Eyre Square ( ; ) is a city public park in Galway, Ireland. The park is within the city centre, adjoining the nearby shopping area of William Street and Shop Street.  Galway railway station is adjacent to Eyre Square.

The park is rectangular, surrounded on three sides by streets that form the major traffic arteries into Galway city centre; the west side of the square was pedestrianised in 2006. The square is occasionally although rarely sometimes referred to as John F. Kennedy Memorial Park.

History

The origin of the square comes from medieval open space in front of a town gate, known as the Green. Markets mostly took place in the northern part of the space. The earliest endeavour to formally enclose it was recorded in 1631. Some ash-trees were planted and the park was enclosed by a wooden fence. The plot of land that became Eyre Square was officially presented to the city in 1710 by Mayor Edward Eyre, from whom it took its name. In 1801, General Meyrick erected a stone wall around the square, which was later known as Meyrick Square. In the middle of the 19th century, the whole park underwent a redevelopment in Georgian style. In the 1960s, a full-scale reconstruction started and iron railings were removed and raised around the backyard of St. Nicholas' Collegiate Church.

In 1965, the square was officially renamed "John F. Kennedy Memorial Park" in honour of U.S. President John F. Kennedy; despite the renaming, the square is still widely known as Eyre Square. Kennedy had visited Galway City and made a speech in the square on 29 June 1963, the first U.S. president to do so during his term of office.

Controversy
A controversial and massively over-budget redevelopment of the square began in 2004. There was considerable unease in the city when it was reported that the original building contractors, Samuel Kingston Construction Ltd, had left the site and were not returning. After many long delays the square finally reopened on 13 April 2006 having astonishingly cost over €20 million to redevelop. Despite an unpopular reception by Galway natives, the finished square received the Irish Landscape Institute Design Award in 2007.

Occupy Galway 

Eyre Square hosted the third longest Occupy Camp in the world, that ran for 216 days consecutively. A small group of concerned Galwegians came together in October 2011, inspired by the Occupy Wall Street movement that had very quickly spread out across hundreds of cities in the U.S. and the E.U. The main aim was for regular people to set-up a base in their local areas, utilising public spaces to facilitate general assemblies, workshops and debates to discuss and try find solutions to alarming social injustices and lack of accountability amongst states and banking institutions.

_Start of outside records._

import Mathlib
import HarnessLib
import Literature.NumberTheory.LFunctions.ZetaScrew
import Summits.RiemannHypothesis.RiemannHypothesis.Theorems.IntegerScrewIncrementGram
import Summits.RiemannHypothesis.RiemannHypothesis.Theorems.IntegerScrewArithmeticBrackets

/-!
# Route `IntegerScrew` — ★ THE ARITHMETIC FLOOR OF THE PIVOT DEFICIT:
# `liminf_{S_{M−1} ≻ 0} G(M)·log M ≥ S_K + Σ_{q ∈ P} Λ(q)²/q²` for every `K` and every finite set `P`
# (PIVOT-LAW §15.14, kernel road (5); RH-FREE given `S_{M−1} ≻ 0`)

`G(M) = M·(2Ψ(log(M/(M−1))) − d_M)` is the deficit of the pivot `d_M` below the variance of the newest
increment `I_M` of Kreĭn's screw line.  The trial vector
`I_M − (1/log M)·Σ_{k ≤ K} (c_k/2)·I_{M−k} + (1/log M)·Σ_{q ∈ P} (Λ(q)/(q√q))·I_{⌈M/q⌉}`
in the variational characterisation of `d_M` (`IntegerScrewIncrementGram.screwPivot_le_incrementGram`),
together with the Gram asymptotics of `IntegerScrewArithmeticBrackets` (rows `c_k/2` and `−Λ(q)/√q`,
diagonals `log M` and `q·log M`, all cross terms `O(1)`) and the abstract floor lemma
`IntegerScrewIncrementGram.eventually_gramFloor`, gives

* ★ `eventually_arithmetic_deficit_floor K P` : for every `ε > 0`, eventually in `M`,
  `S_{M−1} ≻ 0 → S_K + Σ_{q ∈ P} Λ(q)²/q² − ε ≤ G(M)·log M`,
  `S_K = Σ_{k=1}^{K} (c_k/2)²`, `c_k/2 = −½Δ²[k log k]`;
* `eventually_kNode_deficit_floor'` : the case `P = ∅` — the `K`-node CONTINUUM floor `S_K` (PIVOT-LAW §15.3,
  §15.7) for every `K`, now independent of the contiguous Abel summation;
* `eventually_arithmetic_deficit_floor_of_riemannHypothesis` : under RH the proviso `S_{M−1} ≻ 0` is automatic.

With `K → ∞` and `P ↑ {prime powers}` the floors increase to `V/2 + H₂ = 0.6493591 + 0.80521 = 1.45457`
(PIVOT-LAW §15.14: the Szegő continuum constant plus the prime-power hinge sum `Σ_q Λ(q)²/q²`).  Lower
bounds on `G` point AWAY from RH (`G < L ⇔` RH is an upper statement); nothing here bears on the truth of
RH. [Suzuki2023, (1.1), (1.4)]
-/

noncomputable section

-- D-0017: `Summit.<S>.<S>.…` is the designed namespace of a single-problem summit.
set_option linter.dupNamespace false

namespace Summit.RiemannHypothesis.RiemannHypothesis.Theorems.IntegerScrew

open Literature.NumberTheory.LFunctions Filter Finset
open scoped Topology

/-- `Σ_{k < K+1} f(k) = f(0) + Σ_{k ∈ [1,K]} f(k)`. [folklore] -/
private theorem sum_range_succ_eq_add_sum_Icc (K : ℕ) (f : ℕ → ℝ) :
    ∑ k ∈ Finset.range (K + 1), f k = f 0 + ∑ k ∈ Finset.Icc 1 K, f k := by
  induction K with
  | zero => simp
  | succ K ih => rw [Finset.sum_range_succ, ih, Finset.sum_Icc_succ_top (by omega), add_assoc]

/-- `c_0/2 = 0` (the lag-coefficient expression vanishes at `k = 0`). [folklore] -/
private theorem lagCoeff_zero :
    (-((((0 : ℕ) : ℝ) + 1) * Real.log (((0 : ℕ) : ℝ) + 1) - 2 * ((((0 : ℕ) : ℝ)) * Real.log ((0 : ℕ) : ℝ))
      + ((((0 : ℕ) : ℝ)) - 1) * Real.log ((((0 : ℕ) : ℝ)) - 1)) / 2 : ℝ) = 0 := by
  simp [Real.log_neg_eq_log]

/-- **★ THE ARITHMETIC FLOOR OF THE PIVOT DEFICIT** (PIVOT-LAW §15.14).  For every `K : ℕ`, every finite
set `P` of integers `≥ 2` and every `ε > 0`, eventually in `M`:
`S_{M−1} ≻ 0 → Σ_{k=1}^{K}(c_k/2)² + Σ_{q ∈ P} Λ(q)²/q² − ε ≤ M·(2Ψ(log(M/(M−1))) − d_M)·log M`
(`c_k/2 = −½((k+1)log(k+1) − 2k log k + (k−1)log(k−1))`; `Λ(q) = 0` unless `q` is a prime power).  The
neighbour directions and the hinge carriers are orthogonal to leading order, so their gains add:
`(c_k/2)²/log M` each (`IntegerScrewIncrementCovLag`) and `Λ(q)²/(q² log M)` each
(`IntegerScrewHingeBrackets`). [folklore] -/
theorem eventually_arithmetic_deficit_floor (K : ℕ) (P : Finset ℕ) (hP : ∀ n ∈ P, 2 ≤ n)
    (ε : ℝ) (hε : 0 < ε) :
    ∀ᶠ M : ℕ in atTop, (screwMatrix (M - 2)).PosDef →
      (∑ k ∈ Finset.Icc 1 K, (-(((k : ℝ) + 1) * Real.log ((k : ℝ) + 1) - 2 * ((k : ℝ) * Real.log k)
            + ((k : ℝ) - 1) * Real.log ((k : ℝ) - 1)) / 2) ^ 2)
        + (∑ n ∈ P, (ArithmeticFunction.vonMangoldt n) ^ 2 / (n : ℝ) ^ 2) - ε ≤
        (M : ℝ) * (2 * zetaScrew (Real.log ((M : ℝ) / ((M : ℝ) - 1))) - screwPivot M)
          * Real.log (M : ℝ) := by
  classical
  -- the index set: lags 0..K (corner = lag 0) and the carriers of P
  set s : Finset (ℕ ⊕ ℕ) := (Finset.range (K + 1)).disjSum P with hs
  set i₀ : ℕ ⊕ ℕ := Sum.inl 0 with hi₀def
  have hi₀ : i₀ ∈ s := Finset.inl_mem_disjSum.2 (Finset.mem_range.2 (Nat.succ_pos K))
  -- labels, limits, weights
  set lab : ℕ → ℕ ⊕ ℕ → ℕ := fun M => Sum.elim (fun k => M - k) (fun n => (M + n - 1) / n) with hlab
  set C : ℕ ⊕ ℕ → ℝ := Sum.elim
    (fun k : ℕ => -(((k : ℝ) + 1) * Real.log ((k : ℝ) + 1) - 2 * ((k : ℝ) * Real.log k)
      + ((k : ℝ) - 1) * Real.log ((k : ℝ) - 1)) / 2)
    (fun n : ℕ => -(ArithmeticFunction.vonMangoldt n / Real.sqrt n)) with hC
  set w : ℕ ⊕ ℕ → ℝ := Sum.elim (fun _ : ℕ => (1 : ℝ)) (fun n : ℕ => (n : ℝ)) with hw
  set L : ℕ → ℝ := fun M => Real.log (M : ℝ) with hL
  -- the scaled Gram entries M·B(lab i, lab j)
  set g : ℕ → (ℕ ⊕ ℕ) → (ℕ ⊕ ℕ) → ℝ := fun M i j => (M : ℝ) *
    (zetaScrew (Real.log (lab M i : ℝ) - Real.log ((lab M j : ℝ) - 1))
      + zetaScrew (Real.log ((lab M i : ℝ) - 1) - Real.log (lab M j : ℝ))
      - zetaScrew (Real.log (lab M i : ℝ) - Real.log (lab M j : ℝ))
      - zetaScrew (Real.log ((lab M i : ℝ) - 1) - Real.log ((lab M j : ℝ) - 1))) with hg
  -- membership in s
  have hmem : ∀ i ∈ s, (∃ k, i = Sum.inl k ∧ k < K + 1) ∨ (∃ n, i = Sum.inr n ∧ n ∈ P) := by
    intro i hi
    rcases i with k | n
    · exact Or.inl ⟨k, rfl, Finset.mem_range.1 (Finset.inl_mem_disjSum.1 hi)⟩
    · exact Or.inr ⟨n, rfl, Finset.inr_mem_disjSum.1 hi⟩
  -- the hypotheses of the abstract floor lemma
  have hLT : Tendsto L atTop atTop := Real.tendsto_log_atTop.comp tendsto_natCast_atTop_atTop
  have hsymm : ∀ M, ∀ i ∈ s, ∀ j ∈ s, g M i j = g M j i := by
    intro M i _ j _
    simp only [hg]
    rw [bracket_symm]
  have hrow : ∀ i ∈ s, i ≠ i₀ → Tendsto (fun M => g M i₀ i) atTop (𝓝 (C i)) := by
    intro i hi hne
    rcases hmem i hi with ⟨k, rfl, hk⟩ | ⟨n, rfl, hn⟩
    · have hk1 : 1 ≤ k := by
        rcases Nat.eq_zero_or_pos k with h | h
        · exact absurd (by rw [h]) hne
        · exact h
      simp only [hg, hlab, hC, hi₀def, Sum.elim_inl, Nat.sub_zero]
      exact tendsto_cornerBracket_lag k hk1
    · simp only [hg, hlab, hC, hi₀def, Sum.elim_inl, Sum.elim_inr, Nat.sub_zero]
      exact tendsto_cornerBracket_ceil (hP n hn)
  have hdiag : ∀ i ∈ s, i ≠ i₀ → Tendsto (fun M => g M i i / L M) atTop (𝓝 (w i)) := by
    intro i hi _
    rcases hmem i hi with ⟨k, rfl, hk⟩ | ⟨n, rfl, hn⟩
    · simp only [hg, hlab, hw, hL, Sum.elim_inl]
      exact tendsto_lagBracket_self_div_log k
    · simp only [hg, hlab, hw, hL, Sum.elim_inr]
      exact tendsto_ceilBracket_self_div_log (hP n hn)
  have hwpos : ∀ i ∈ s, i ≠ i₀ → 0 < w i := by
    intro i hi _
    rcases hmem i hi with ⟨k, rfl, hk⟩ | ⟨n, rfl, hn⟩
    · simp only [hw, Sum.elim_inl]; exact one_pos
    · simp only [hw, Sum.elim_inr]
      exact_mod_cast (by have := hP n hn; omega : 0 < n)
  have hoff : ∀ i ∈ s, ∀ j ∈ s, i ≠ i₀ → j ≠ i₀ → i ≠ j →
      ∃ B : ℝ, ∀ᶠ M in atTop, |g M i j| ≤ B := by
    intro i hi j hj _ _ hij
    rcases hmem i hi with ⟨k, rfl, hk⟩ | ⟨n, rfl, hn⟩
    · rcases hmem j hj with ⟨k', rfl, hk'⟩ | ⟨n', rfl, hn'⟩
      · have hkk : k ≠ k' := fun h => hij (by rw [h])
        simp only [hg, hlab, Sum.elim_inl]
        exact eventually_abs_lagBracket_le hkk
      · simp only [hg, hlab, Sum.elim_inl, Sum.elim_inr]
        exact eventually_abs_lagCeilBracket_le k (hP n' hn')
    · rcases hmem j hj with ⟨k', rfl, hk'⟩ | ⟨n', rfl, hn'⟩
      · obtain ⟨B, hB⟩ := eventually_abs_lagCeilBracket_le k' (hP n hn)
        refine ⟨B, ?_⟩
        filter_upwards [hB] with M hM
        simp only [hg, hlab, Sum.elim_inl, Sum.elim_inr]
        rw [bracket_symm]
        exact hM
      · have hnn : n ≠ n' := fun h => hij (by rw [h])
        simp only [hg, hlab, Sum.elim_inr]
        exact eventually_abs_ceilCeilBracket_le (hP n hn) (hP n' hn') hnn
  have hfloor := eventually_gramFloor s hi₀ g L C w hLT hsymm hrow hdiag hwpos hoff hε
  -- the value of the floor
  have hval : ∑ i ∈ s.erase i₀, C i ^ 2 / w i
      = (∑ k ∈ Finset.Icc 1 K, (-(((k : ℝ) + 1) * Real.log ((k : ℝ) + 1) - 2 * ((k : ℝ) * Real.log k)
            + ((k : ℝ) - 1) * Real.log ((k : ℝ) - 1)) / 2) ^ 2)
        + ∑ n ∈ P, (ArithmeticFunction.vonMangoldt n) ^ 2 / (n : ℝ) ^ 2 := by
    rw [Finset.sum_erase_eq_sub hi₀, hs, Finset.sum_disjSum]
    simp only [hC, hw, hi₀def, Sum.elim_inl, Sum.elim_inr, div_one]
    rw [sum_range_succ_eq_add_sum_Icc, lagCoeff_zero]
    have hP' : ∑ n ∈ P, (-(ArithmeticFunction.vonMangoldt n / Real.sqrt n)) ^ 2 / (n : ℝ)
        = ∑ n ∈ P, (ArithmeticFunction.vonMangoldt n) ^ 2 / (n : ℝ) ^ 2 := by
      refine Finset.sum_congr rfl fun n hn => ?_
      have hn0 : (0 : ℝ) < n := by exact_mod_cast (by have := hP n hn; omega : 0 < n)
      rw [neg_sq, div_pow, Real.sq_sqrt hn0.le]
      field_simp
    rw [hP']
    ring
  rw [hval] at hfloor
  -- eventual size conditions on the labels
  have hPb : ∀ᶠ M : ℕ in atTop, ∀ n ∈ P, 3 ≤ (M + n - 1) / n ∧ (M + n - 1) / n + 2 ≤ M :=
    (eventually_all_finset P).2 fun n hn => eventually_ceilDiv_bounds (hP n hn)
  filter_upwards [hfloor, hPb, eventually_ge_atTop (K + 3)] with M hfl hPM hMK hPD
  -- the trial inequality for this family
  have hlab₀ : lab M i₀ = M := by simp [hlab, hi₀def]
  have hθ₀ : (fun i : ℕ ⊕ ℕ => if i = i₀ then (1 : ℝ) else -(C i / w i) / L M) i₀ = 1 := by simp
  have hlt : ∀ i ∈ s, i ≠ i₀ → lab M i < M := by
    intro i hi hne
    rcases hmem i hi with ⟨k, rfl, hk⟩ | ⟨n, rfl, hn⟩
    · have hk1 : 1 ≤ k := by
        rcases Nat.eq_zero_or_pos k with h | h
        · exact absurd (by rw [h]) hne
        · exact h
      simp only [hlab, Sum.elim_inl]; omega
    · simp only [hlab, Sum.elim_inr]; have := (hPM n hn).2; omega
  have h3 : ∀ i ∈ s, 3 ≤ lab M i := by
    intro i hi
    rcases hmem i hi with ⟨k, rfl, hk⟩ | ⟨n, rfl, hn⟩
    · simp only [hlab, Sum.elim_inl]; omega
    · simp only [hlab, Sum.elim_inr]; exact (hPM n hn).1
  have htrial := screwPivot_le_incrementGram s (lab M)
    (fun i : ℕ ⊕ ℕ => if i = i₀ then (1 : ℝ) else -(C i / w i) / L M) hi₀ hlab₀ hθ₀ hlt h3 hPD
  -- bookkeeping: g = M·B, the corner entry, positivity
  have hM3 : (3 : ℝ) ≤ (M : ℝ) := by exact_mod_cast (by omega : 3 ≤ M)
  have hM0 : (0 : ℝ) ≤ (M : ℝ) := by linarith
  have hL0 : 0 ≤ L M := by simp only [hL]; exact Real.log_nonneg (by linarith)
  have hcorner : g M i₀ i₀ = (M : ℝ) * (2 * zetaScrew (Real.log ((M : ℝ) / ((M : ℝ) - 1)))) := by
    simp only [hg, hlab₀]
    rw [bracket_self, Real.log_div (by linarith : (M : ℝ) ≠ 0) (by linarith : (M : ℝ) - 1 ≠ 0)]
  have hQ : ∑ i ∈ s, ∑ j ∈ s,
      (if i = i₀ then (1 : ℝ) else -(C i / w i) / L M) * (if j = i₀ then (1 : ℝ) else -(C j / w j) / L M)
        * g M i j
      = (M : ℝ) * ∑ i ∈ s, ∑ j ∈ s,
      (if i = i₀ then (1 : ℝ) else -(C i / w i) / L M) * (if j = i₀ then (1 : ℝ) else -(C j / w j) / L M)
        * (zetaScrew (Real.log (lab M i : ℝ) - Real.log ((lab M j : ℝ) - 1))
          + zetaScrew (Real.log ((lab M i : ℝ) - 1) - Real.log (lab M j : ℝ))
          - zetaScrew (Real.log (lab M i : ℝ) - Real.log (lab M j : ℝ))
          - zetaScrew (Real.log ((lab M i : ℝ) - 1) - Real.log ((lab M j : ℝ) - 1))) := by
    rw [Finset.mul_sum]
    refine Finset.sum_congr rfl fun i _ => ?_
    rw [Finset.mul_sum]
    refine Finset.sum_congr rfl fun j _ => ?_
    simp only [hg]
    ring
  rw [hcorner, hQ, ← mul_sub] at hfl
  -- G·log M ≥ M·(2Ψ(h_M) − Q)·log M ≥ floor − ε
  refine hfl.trans ?_
  simp only [hL]
  refine mul_le_mul_of_nonneg_right (mul_le_mul_of_nonneg_left ?_ hM0) hL0
  linarith [htrial]

/-- **The `K`-node CONTINUUM FLOOR** (PIVOT-LAW §15.3/§15.7; the case `P = ∅`): for every `K` and `ε > 0`,
eventually in `M`, `S_{M−1} ≻ 0 → S_K − ε ≤ G(M)·log M` — hence `liminf G·log M ≥ S_K ↑ V/2 = 0.6493591`.
[folklore] -/
theorem eventually_kNode_deficit_floor' (K : ℕ) (ε : ℝ) (hε : 0 < ε) :
    ∀ᶠ M : ℕ in atTop, (screwMatrix (M - 2)).PosDef →
      (∑ k ∈ Finset.Icc 1 K, (-(((k : ℝ) + 1) * Real.log ((k : ℝ) + 1) - 2 * ((k : ℝ) * Real.log k)
            + ((k : ℝ) - 1) * Real.log ((k : ℝ) - 1)) / 2) ^ 2) - ε ≤
        (M : ℝ) * (2 * zetaScrew (Real.log ((M : ℝ) / ((M : ℝ) - 1))) - screwPivot M)
          * Real.log (M : ℝ) := by
  have h := eventually_arithmetic_deficit_floor K ∅ (fun n hn => absurd hn (Finset.notMem_empty n)) ε hε
  simpa only [Finset.sum_empty, add_zero] using h

/-- Under RH the proviso `S_{M−1} ≻ 0` holds for every `M` (`screwMatrix_posDef_of_riemannHypothesis`),
so the arithmetic floor is unconditional along all `M`. [folklore] -/
theorem eventually_arithmetic_deficit_floor_of_riemannHypothesis (hRH : _root_.RiemannHypothesis)
    (K : ℕ) (P : Finset ℕ) (hP : ∀ n ∈ P, 2 ≤ n) (ε : ℝ) (hε : 0 < ε) :
    ∀ᶠ M : ℕ in atTop,
      (∑ k ∈ Finset.Icc 1 K, (-(((k : ℝ) + 1) * Real.log ((k : ℝ) + 1) - 2 * ((k : ℝ) * Real.log k)
            + ((k : ℝ) - 1) * Real.log ((k : ℝ) - 1)) / 2) ^ 2)
        + (∑ n ∈ P, (ArithmeticFunction.vonMangoldt n) ^ 2 / (n : ℝ) ^ 2) - ε ≤
        (M : ℝ) * (2 * zetaScrew (Real.log ((M : ℝ) / ((M : ℝ) - 1))) - screwPivot M)
          * Real.log (M : ℝ) :=
  (eventually_arithmetic_deficit_floor K P hP ε hε).mono fun M hM =>
    hM (screwMatrix_posDef_of_riemannHypothesis hRH (M - 2))

end Summit.RiemannHypothesis.RiemannHypothesis.Theorems.IntegerScrew

end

A mixed group volunteered their time to highlight the perceived wealth divide between those (the 1%) that helped create and profited from the bubble that caused the 2009 banking crash and the 99% that were forced to pay for it.

The camp was finally dismantled on 16 May 2013 when a team of local Garda and City Council officials arrived in the early hours to remove the occupiers and reclaim the corner of the square for the impending return of The Ocean Race to Galway.

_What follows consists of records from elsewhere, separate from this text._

import Summits.RiemannHypothesis.RiemannHypothesis.Theorems.PfPersistenceF5NoWithinRangeFake

/-!
# F5 exact depth: the windows blind to a re-weighting are exactly `e^{2a} ≤ X₀` (fake seat 5, gen 4)

Mechanism / rigidity campaign `pub-rhpf` (FAKE SEAT 5, family F5 = prime-sum truncations / beyond-cutoff twins);
**no RH claims** — RH-free, weight-free statements about the even-block map of `PfPersistenceAdmissibleClass.lean`.

`HOME/FAKES.md §5.0` defines the family `F5(X)` (tables equal to a reference table below the cutoff `X`) and the
OPERATIONAL DEPTH of a fake: "agrees with the reference on everything a class measures up to depth `A`" = record
EQUALITY at every window `(a, N)` with `a ≤ A`.  This file makes the depth EXACT:

* `evenBlock_eq_of_eq_below` (KERNEL of §5.0, all re-weightings at once — the one-dial case is the typer's
  `evenBlock_dial_of_not_mem`): two tables that agree at every position `q < X` have the same even block at every
  window with `e^{2a} ≤ X` (the endpoint `q = X = e^{2a}` included, by `evenBlock_congr_off_endpoint`).
* `evenBlock_eq_iff_exp_le` (EXACT DEPTH): if `X₀ ≥ 2` is the first position where two tables (equal at the junk
  positions `0, 1`) differ, then at every window with `⌊e^{2a}⌋ ≤ N + 1`
  `evenBlock w win = evenBlock w' win ↔ e^{2a} ≤ X₀` — invisible up to depth `a = ½ log X₀` INCLUSIVE, seen by
  every finer-range window (`→` is F5-INJ, `weights_eq_of_evenBlock_eq_of_floor_le`).  `ζ` instance
  `evenBlock_eq_zeta_iff_exp_le`.

Labels: every `theorem` is PROVED here; nothing is DATA.
-/

set_option linter.dupNamespace false

noncomputable section

open Real Finset

namespace Summit.RiemannHypothesis.RiemannHypothesis.Theorems.PfPersistence

/-- **PROVED (KERNEL of FAKES §5.0: beyond-cutoff re-weightings are invisible).** Two weight tables that agree at
every position `q < X` have the same even block at every window with `e^{2a} ≤ X`. [folklore] -/
theorem evenBlock_eq_of_eq_below (win : Window) {X : ℝ} (hX : Real.exp (2 * win.a) ≤ X) {w w' : Weights}
    (h : ∀ q : ℕ, (q : ℝ) < X → w q = w' q) : evenBlock w win = evenBlock w' win := by
  refine evenBlock_congr_off_endpoint win fun q hq hlog => h q ?_
  rw [primeRange, Finset.mem_range, Nat.lt_succ_iff] at hq
  have hqle : (q : ℝ) ≤ Real.exp (2 * win.a) := (Nat.cast_le.2 hq).trans (Nat.floor_le (Real.exp_pos _).le)
  rcases hqle.lt_or_eq with hlt | heq
  · exact hlt.trans_le hX
  · exact absurd (by rw [heq, Real.log_exp]) hlog

/-- **PROVED (EXACT DEPTH).** Let two tables agree at the junk positions `0, 1` and at every position below
`X₀ ≥ 2`, and differ AT `X₀`.  Then at every window with `⌊e^{2a}⌋ ≤ N + 1` the even blocks coincide iff
`e^{2a} ≤ X₀`: the re-weighting is invisible exactly up to depth `a = ½ log X₀` (inclusive) and is seen by every
window reaching beyond `X₀`. [folklore] -/
theorem evenBlock_eq_iff_exp_le (win : Window) (hN : ⌊Real.exp (2 * win.a)⌋₊ ≤ win.N + 1) {w w' : Weights}
    (h0 : w 0 = w' 0) (h1 : w 1 = w' 1) {X₀ : ℕ} (h2 : 2 ≤ X₀) (hne : w X₀ ≠ w' X₀)
    (hbelow : ∀ q : ℕ, q < X₀ → w q = w' q) :
    evenBlock w win = evenBlock w' win ↔ Real.exp (2 * win.a) ≤ X₀ := by
  constructor
  · intro heq
    by_contra hlt
    push Not at hlt
    have hX₀pos : (0 : ℝ) < X₀ := by exact_mod_cast (show 0 < X₀ by omega)
    have hlog : Real.log X₀ < 2 * win.a := by rw [Real.log_lt_iff_lt_exp hX₀pos]; exact hlt
    exact hne (weights_eq_of_evenBlock_eq_of_floor_le win hN h0 h1 heq X₀ h2 hlog)
  · intro hle
    exact evenBlock_eq_of_eq_below win hle fun q hq => hbelow q (by exact_mod_cast hq)

/-- PROVED (`ζ` instance of the exact depth law): a table vanishing at `0, 1`, equal to `Λ(q) q^{-1/2}` below
`X₀ ≥ 2` and different at `X₀`, has `ζ`'s even block at a window with `⌊e^{2a}⌋ ≤ N + 1` iff `e^{2a} ≤ X₀`.
(E.g. the prime-deletion twin `primedel p`: `X₀ = p`, invisible iff `a ≤ ½ log p`.) [folklore] -/
theorem evenBlock_eq_zeta_iff_exp_le (win : Window) (hN : ⌊Real.exp (2 * win.a)⌋₊ ≤ win.N + 1) {w : Weights}
    (h0 : w 0 = 0) (h1 : w 1 = 0) {X₀ : ℕ} (h2 : 2 ≤ X₀) (hne : w X₀ ≠ zetaWeights X₀)
    (hbelow : ∀ q : ℕ, q < X₀ → w q = zetaWeights q) :
    evenBlock w win = evenBlock zetaWeights win ↔ Real.exp (2 * win.a) ≤ X₀ :=
  evenBlock_eq_iff_exp_le win hN (h0.trans zetaWeights_zero.symm) (h1.trans F6Shift.zetaWeights_one.symm) h2 hne
    hbelow

/-- PROVED (the deletion twin, explicitly): for a prime power `p ≥ 2` with `Λ(p) ≠ 0`, the table `dial p 0 ζ`
(`ζ` with the atom at `p` deleted) has `ζ`'s even block at a window with `⌊e^{2a}⌋ ≤ N + 1` iff `e^{2a} ≤ p`.
[folklore] -/
theorem evenBlock_primeDeletion_eq_zeta_iff (win : Window) (hN : ⌊Real.exp (2 * win.a)⌋₊ ≤ win.N + 1) {p : ℕ}
    (h2 : 2 ≤ p) (hp : zetaWeights p ≠ 0) :
    evenBlock (dial p 0 zetaWeights) win = evenBlock zetaWeights win ↔ Real.exp (2 * win.a) ≤ p := by
  refine evenBlock_eq_zeta_iff_exp_le win hN ?_ ?_ h2 ?_ ?_
  · have : (0 : ℕ) ≠ p := by omega
    simp [dial, this, zetaWeights_zero]
  · have : (1 : ℕ) ≠ p := by omega
    simp [dial, this, F6Shift.zetaWeights_one]
  · simpa [dial] using hp.symm
  · intro q hq
    have : q ≠ p := by omega
    simp [dial, this]

end Summit.RiemannHypothesis.RiemannHypothesis.Theorems.PfPersistence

The following year the occupiers held a one-day re-occupy event to mark the removal of the camp that featured a successful local media/billboard campaign to promote and highlight the event.

There have been no more Occupy Galway events since.

Statues and attractions

Before the most recent, controversial re-landscaping, the park used to house two large cast-iron cannons which were presented in recognition of the service of the Connaught Rangers, an Irish Regiment in the British Army, in the Crimean War. A statue of Irish language writer Pádraic Ó Conaire was erected in his memory in 1935. There is a portrait bust of U.S. President John F. Kennedy in the park, and a statue of Liam Mellows (1892–1992), a hero of the War of Independence, in the car park to the east of the Browne doorway.

The Browne doorway is also another attraction in Eyre Square; it was originally the doorway of the Browne family's home on Lower Abbeygate Street, but was moved in 1905 from Abbeygate Street to Eyre Square. Recently it has had to be shored up, buttressed and encased in plexiglass due to neglect. The name of the Browne family is also featured on one of the fourteen flags near the Browne doorway and the Quincentennial Fountain. These flags represent the Tribes of Galway (Treibheanna na Gaillimhe), fourteen merchant families who dominated the political, commercial, and social life of the city of Galway in western Ireland between the mid-13th and late 19th centuries.

References

External links
 Eyre Square Shopping Centre Website
 Virtual picture of Eyre Square

Geography of Galway (city)
Parks in County Galway
Squares in the Republic of Ireland
Tourist attractions in Galway (city)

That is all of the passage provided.